Ichii announced in 2004 that she was pregnant and was to marry the group's guitarist, Naoki Yoshizawa. The couple had two daughters but divorced in 2011. Ichii later remarried to a beautician and gave birth to a son. Her fourth baby was born in 2017.
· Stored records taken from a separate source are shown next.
import Literature.AlgebraicGeometry.ModuliOfAbelianVarieties.SiegelCMLatticeReciprocityConverse
import Literature.NumberTheory.Adeles.IntegralAdelesIntegralBasis
import HarnessLib

/-!
# The rational lattice determines the adelic lattice, hypothesis-free: `q_v⁻¹Λ_a = ∏ 𝔞ᵢ ⇒ Θ_v⁻¹(a·ẑ^{2g}) = ∏ 𝔞̂ᵢ`
# ([Shimura 1998] §18.3; [Milne 2005] §4, Def. 12.8; [Cassels–Fröhlich] II §§10–14)

Topic `AlgebraicGeometry/ModuliOfAbelianVarieties`; namespace `Literature.AlgebraicGeometry.ModuliOfAbelianVarieties.CMStructure`.
Cell hodgecm-mathlib (D-0151), #60 road (row I-7 `SiegelS1`; lead A-p05), leaf R60-35d: the named input `hbdd` of ★ R60-35b
`SiegelCMLatticeReciprocityConverse` DISCHARGED by ★ R60-35c `Adeles/IntegralAdelesIntegralBasis` (integral adèles have integral
coordinates), so that ★ R60-35 / ★ R60-35b / ★ R60-43 run from the RATIONAL lattice reading `q_v⁻¹(Λ_a) = ∏ 𝔞ᵢ` alone.  THEOREMS ONLY:
no definition, no named fact, no instance, no `sorry` (net Literature debt 0).  A banked GENERIC leaf (director s86 (2)(b)); HC_CM is
proved only modulo the printed citations until rung 0 closes.

## What is proved (for `c : CMStructure g δ ι K`, `v ∈ ℚ^{2g}`)

* `exists_nat_mul_cmRepMatrix_mulVec_mem` — **the orbit map `Θ_v : u ↦ R(u)·(v ⊗ 1)` is BOUNDED on `∏ᵢ 𝓞̂ᵢ`**: there is `N ≥ 1` with
  `N · Θ_v(u) ∈ ẑ^{2g}` for all `u ∈ ∏ᵢ 𝓞̂ᵢ` (★ `cmRepMatrix` is `Σᵢ Σ_k coordᵢₖ(uᵢ) · act(bᵢₖ)`; the coordinates have bounded
  denominators by ★ `exists_nat_mul_repr_ratFiniteAdeleTensorEquiv_symm_mem`, the finitely many rational matrices `act(bᵢₖ)` and
  the vector `v` have a common denominator).
* `forall_inv_mulVec_mem_iff_of_rational_reading` — ★ R60-35's adelic hypothesis `ha` from the rational reading `hrat` ALONE;
  `act_mem_latticeOfGL_mul_iff_of_rational_reading` (+ `…_of_coe_eq_cmRecipMatrix`) — «the lattice of `[J, r·a]` is `∏ tᵢ𝔞ᵢ`»,
  resp. `∏ N_{E,Φᵢ}(s)·𝔞ᵢ` at the reciprocity element of ★ `IsCanonical`, from `hrat` alone.

## References
* [Shimura1998] G. Shimura, *Abelian Varieties with Complex Multiplication and Modular Functions* (1998), §18.3 pp. 122–123.
* [Milne2005ShimuraVarieties] J. S. Milne, *Introduction to Shimura varieties* (2005), §4 pp. 48–49; Def. 12.8 (60)–(62) p. 114.
* [CasselsFrohlichANT1967] J. W. S. Cassels, A. Fröhlich (eds.), *Algebraic Number Theory* (1967), Ch. II §§10–11, §14.
-/

set_option autoImplicit false

noncomputable section

open Module Function NumberField Matrix IsDedekindDomain
open scoped TensorProduct nonZeroDivisors

namespace Literature.AlgebraicGeometry.ModuliOfAbelianVarieties

namespace CMStructure

open Literature.AlgebraicGeometry.Motives (CMType)
open Literature.NumberTheory.ComplexMultiplication (traceField ratFiniteAdeleTensorEquiv reflexNormFiniteIdele)
open Literature.NumberTheory.Automorphic (integralFiniteAdeles mem_integralFiniteAdeles_iff)
open Literature.NumberTheory.Adeles
  (latticeOfGL exists_nat_mul_repr_ratFiniteAdeleTensorEquiv_symm_mem algebraMap_intCast_mem_integralFiniteAdeles
    exists_nat_forall_mul_eq_intCast)
open Literature.NumberTheory.NumberFields.IdeleAction (idealAdeles ideleMulIdeal mem_idealAdeles_one_iff)

variable {g : ℕ} {δ : Fin g → ℕ} {ι : Type} [Fintype ι] [DecidableEq ι] {K : ι → Type} [∀ i, Field (K i)]
  [∀ i, NumberField (K i)] [∀ i, IsCMField (K i)] (c : CMStructure g δ ι K)

/-! ### §1. `Θ_v` is bounded on integral adèles -/

/-- **The orbit map `Θ_v : u ↦ R(u)·(v ⊗ 1)` is bounded on `∏ᵢ 𝓞̂ᵢ`**: there is `N ≥ 1` with `N · (R(u)·(v ⊗ 1))_j ∈ ẑ` for every
`u ∈ ∏ᵢ 𝓞̂ᵢ` and every `j` — the hypothesis `hbdd` of ★ R60-35b.  Entrywise `R(u)·w = Σ_x Σᵢ Σ_k coordᵢₖ(uᵢ) · act(bᵢₖ)_{jx} · w_x`
with `coordᵢₖ(uᵢ) = adeleCoord` (denominators bounded by ★ `exists_nat_mul_repr_ratFiniteAdeleTensorEquiv_symm_mem`) and finitely
many rationals `act(bᵢₖ)_{jx}`, `v_x`. [cite: CasselsFrohlichANT1967, Ch. II §11 and §14] [cite: Deligne1971TravauxShimura, 3.9 p. 140 and 4.18 p. 150] -/
theorem exists_nat_mul_cmRepMatrix_mulVec_mem (v : Fin g ⊕ Fin g → ℚ) :
    ∃ N : ℕ, N ≠ 0 ∧ ∀ u : Π i, FiniteAdeleRing (𝓞 (K i)) (K i),
      (∀ i, u i ∈ idealAdeles (1 : FractionalIdeal (𝓞 (K i))⁰ (K i))) →
        ∀ j, (N : finAdeleQ) * (c.cmRepMatrix u *ᵥ fun j => algebraMap ℚ finAdeleQ (v j)) j ∈ integralFiniteAdeles ℚ := by
  classical
  -- per-factor denominators of the adelic coordinates
  have hD := fun i => exists_nat_mul_repr_ratFiniteAdeleTensorEquiv_symm_mem (K i) (Module.Free.chooseBasis ℚ (K i))
  choose d hd0 hd using hD
  -- denominators of the rational matrices `act(b_{ik})` and of `v`
  obtain ⟨Q₁, hQ₁0, hQ₁⟩ := exists_nat_forall_mul_eq_intCast
    (fun p : (Σ i, Module.Free.ChooseBasisIndex ℚ (K i)) × (Fin g ⊕ Fin g) × (Fin g ⊕ Fin g) =>
      c.actMatrix (Pi.single p.1.1 (Module.Free.chooseBasis ℚ (K p.1.1) p.1.2)) p.2.1 p.2.2)
  obtain ⟨Q₂, hQ₂0, hQ₂⟩ := exists_nat_forall_mul_eq_intCast v
  refine ⟨(∏ i, d i) * Q₁ * Q₂, mul_ne_zero (mul_ne_zero (Finset.prod_ne_zero_iff.2 fun i _ => hd0 i) hQ₁0) hQ₂0,
    fun u hu j => ?_⟩
  have hu' : ∀ i (w : HeightOneSpectrum (𝓞 (K i))), u i w ∈ w.adicCompletionIntegers (K i) :=
    fun i => (mem_idealAdeles_one_iff).1 (hu i)
  -- unfold `R(u)·w` entrywise
  rw [Matrix.mulVec, dotProduct, Finset.mul_sum]
  refine sum_mem fun x _ => ?_
  rw [cmRepMatrix, Matrix.sum_apply, Finset.sum_mul, Finset.mul_sum]
  refine sum_mem fun i _ => ?_
  rw [Matrix.sum_apply, Finset.sum_mul, Finset.mul_sum]
  refine sum_mem fun k _ => ?_
  rw [Matrix.smul_apply, Matrix.map_apply, smul_eq_mul]
  -- split the denominator
  obtain ⟨D', hD'⟩ : d i ∣ ∏ i, d i := Finset.dvd_prod_of_mem _ (Finset.mem_univ i)
  obtain ⟨m₁, hm₁⟩ := hQ₁ (⟨⟨i, k⟩, j, x⟩)
  obtain ⟨m₂, hm₂⟩ := hQ₂ x
  have hsplit : (((∏ i, d i) * Q₁ * Q₂ : ℕ) : finAdeleQ) *
      (adeleCoord i (u i) k * algebraMap ℚ finAdeleQ (c.actMatrix (Pi.single i (Module.Free.chooseBasis ℚ (K i) k)) j x) *
        algebraMap ℚ finAdeleQ (v x)) =
      (D' : finAdeleQ) * ((d i : finAdeleQ) * adeleCoord i (u i) k) *
        (algebraMap ℚ finAdeleQ (m₁ : ℚ) * algebraMap ℚ finAdeleQ (m₂ : ℚ)) := by
    rw [← hm₁, ← hm₂, hD']
    simp only [Nat.cast_mul, map_mul, map_natCast]
    ring
  rw [hsplit]
  refine mul_mem (mul_mem ?_ (hd i (u i) (hu' i) k)) (mul_mem (algebraMap_intCast_mem_integralFiniteAdeles m₁)
    (algebraMap_intCast_mem_integralFiniteAdeles m₂))
  exact_mod_cast algebraMap_intCast_mem_integralFiniteAdeles (D' : ℤ)


/-! ### §2. ★ R60-35 / R60-35b from the rational reading alone -/

/-- **`q_v⁻¹(Λ_a) = ∏ 𝔞ᵢ` RATIONALLY ⇒ `Θ_v⁻¹(a·ẑ^{2g}) = ∏ 𝔞̂ᵢ` ADELICALLY** (★ R60-35b `forall_inv_mulVec_mem_iff_of_rational` with
its boundedness input discharged by §1): the hypothesis `ha` of ★ R60-35 holds as soon as `act(x)·v ∈ Λ_a ↔ xᵢ ∈ 𝔞ᵢ` for `x ∈ F`.
[cite: Shimura1998, §18.3 pp. 122–123] [cite: Milne2005ShimuraVarieties, §4 pp. 48–49] [cite: CasselsFrohlichANT1967, Ch. II §14–§15] -/
theorem forall_inv_mulVec_mem_iff_of_rational_reading {v : Fin g ⊕ Fin g → ℚ} {a : GL (Fin g ⊕ Fin g) finAdeleQ}
    {𝔞 : Π i, FractionalIdeal (𝓞 (K i))⁰ (K i)} (h𝔞 : ∀ i, 𝔞 i ≠ 0)
    (hrat : ∀ x : Π i, K i, c.act x v ∈ latticeOfGL a ↔ ∀ i, x i ∈ 𝔞 i)
    (u : Π i, FiniteAdeleRing (𝓞 (K i)) (K i)) :
    (∀ j, (((a⁻¹ : GL (Fin g ⊕ Fin g) finAdeleQ) : Matrix (Fin g ⊕ Fin g) (Fin g ⊕ Fin g) finAdeleQ) *ᵥ
          (c.cmRepMatrix u *ᵥ fun j => algebraMap ℚ finAdeleQ (v j))) j ∈ integralFiniteAdeles ℚ) ↔
      ∀ i, u i ∈ idealAdeles (𝔞 i) :=
  c.forall_inv_mulVec_mem_iff_of_rational h𝔞 hrat (c.exists_nat_mul_cmRepMatrix_mulVec_mem v) u

/-- **THE LATTICE OF `[J, r·a]` FROM THE RATIONAL READING OF `[J, a]`**: if `q_v⁻¹(Λ_a) = ∏ 𝔞ᵢ` and `(r : matrix) = R(t)` then
`act(x)·v ∈ Λ_{r·a} ↔ xᵢ ∈ tᵢ𝔞ᵢ` (★ R60-35 `act_mem_latticeOfGL_mul_iff`, hypothesis-free in `ha`).
[cite: Shimura1998, §18.3 pp. 122–123] [cite: Milne2005ShimuraVarieties, Def. 12.8 (60)–(62) p. 114] -/
theorem act_mem_latticeOfGL_mul_iff_of_rational_reading {v : Fin g ⊕ Fin g → ℚ} {a r : GL (Fin g ⊕ Fin g) finAdeleQ}
    {t : Π i, (FiniteAdeleRing (𝓞 (K i)) (K i))ˣ}
    (hr : ((r : GL (Fin g ⊕ Fin g) finAdeleQ) : Matrix (Fin g ⊕ Fin g) (Fin g ⊕ Fin g) finAdeleQ) =
      c.cmRepMatrix fun i => (t i : FiniteAdeleRing (𝓞 (K i)) (K i)))
    {𝔞 : Π i, FractionalIdeal (𝓞 (K i))⁰ (K i)} (h𝔞 : ∀ i, 𝔞 i ≠ 0)
    (hrat : ∀ x : Π i, K i, c.act x v ∈ latticeOfGL a ↔ ∀ i, x i ∈ 𝔞 i) (x : Π i, K i) :
    c.act x v ∈ latticeOfGL (r * a) ↔ ∀ i, x i ∈ ideleMulIdeal (t i) (𝔞 i) :=
  c.act_mem_latticeOfGL_mul_iff_of_rational hr h𝔞 hrat (c.exists_nat_mul_cmRepMatrix_mulVec_mem v) x

/-- The same at the reciprocity element `r(s)` of ★ `SiegelRationalModel.IsCanonical` (`(r : matrix) = c.cmRecipMatrix Φ E s`): from the
rational reading of `[J, a]`, the lattice of `[J, r(s)·a]` is `∏ N_{E,Φᵢ}(s)·𝔞ᵢ` — Milne's (60)–(62) «`σ[x, a] = [x, r_x(s)·a]`» on
lattices, unconditionally. [cite: Milne2005ShimuraVarieties, Thm. 11.2 p. 108; Def. 12.8 (60)–(62) p. 114] [cite: Shimura1998, §18.3 pp. 122–123] -/
theorem act_mem_latticeOfGL_mul_iff_of_rational_reading_of_coe_eq_cmRecipMatrix {v : Fin g ⊕ Fin g → ℚ}
    {a r : GL (Fin g ⊕ Fin g) finAdeleQ} (Φ : ∀ i, CMType (K i)) (E : IntermediateField ℚ ℂ) [NumberField ↥E]
    (s : (FiniteAdeleRing (𝓞 ↥E) ↥E)ˣ)
    (hr : ((r : GL (Fin g ⊕ Fin g) finAdeleQ) : Matrix (Fin g ⊕ Fin g) (Fin g ⊕ Fin g) finAdeleQ) = c.cmRecipMatrix Φ E s)
    {𝔞 : Π i, FractionalIdeal (𝓞 (K i))⁰ (K i)} (h𝔞 : ∀ i, 𝔞 i ≠ 0)
    (hrat : ∀ x : Π i, K i, c.act x v ∈ latticeOfGL a ↔ ∀ i, x i ∈ 𝔞 i) (x : Π i, K i) :
    c.act x v ∈ latticeOfGL (r * a) ↔ ∀ i, x i ∈ ideleMulIdeal (reflexNormFiniteIdele (K i) (Φ i) E s) (𝔞 i) :=
  c.act_mem_latticeOfGL_mul_iff_of_rational_reading (t := fun i => reflexNormFiniteIdele (K i) (Φ i) E s) hr h𝔞 hrat x

end CMStructure

end Literature.AlgebraicGeometry.ModuliOfAbelianVarieties

end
== Discography and releases ==
===Albums ===
- Duet with Yuko Nakazawa
- Folk Songs (November 29, 2001)

- Ichii Sayaka in Cubic-Cross
- C:BOX (November 20, 2002)

=== Singles ===
- Sayaka Ichii in Cubic-Cross
- Jinsei Ga Mou Hajimatteru (April 24, 2002)
- Shitsuren Love Song (July 17, 2002)
- Todoke! Koi no Telepathy (November 9, 2002)
- Zutto Zutto (May 1, 2003)

- Sayaka Ichii
- 4U ~Hitasura~ (September 3, 2003)

===DVD===
- Folk Days (February 28, 2002)

=== Photobooks ===
- Self (February 10, 2002)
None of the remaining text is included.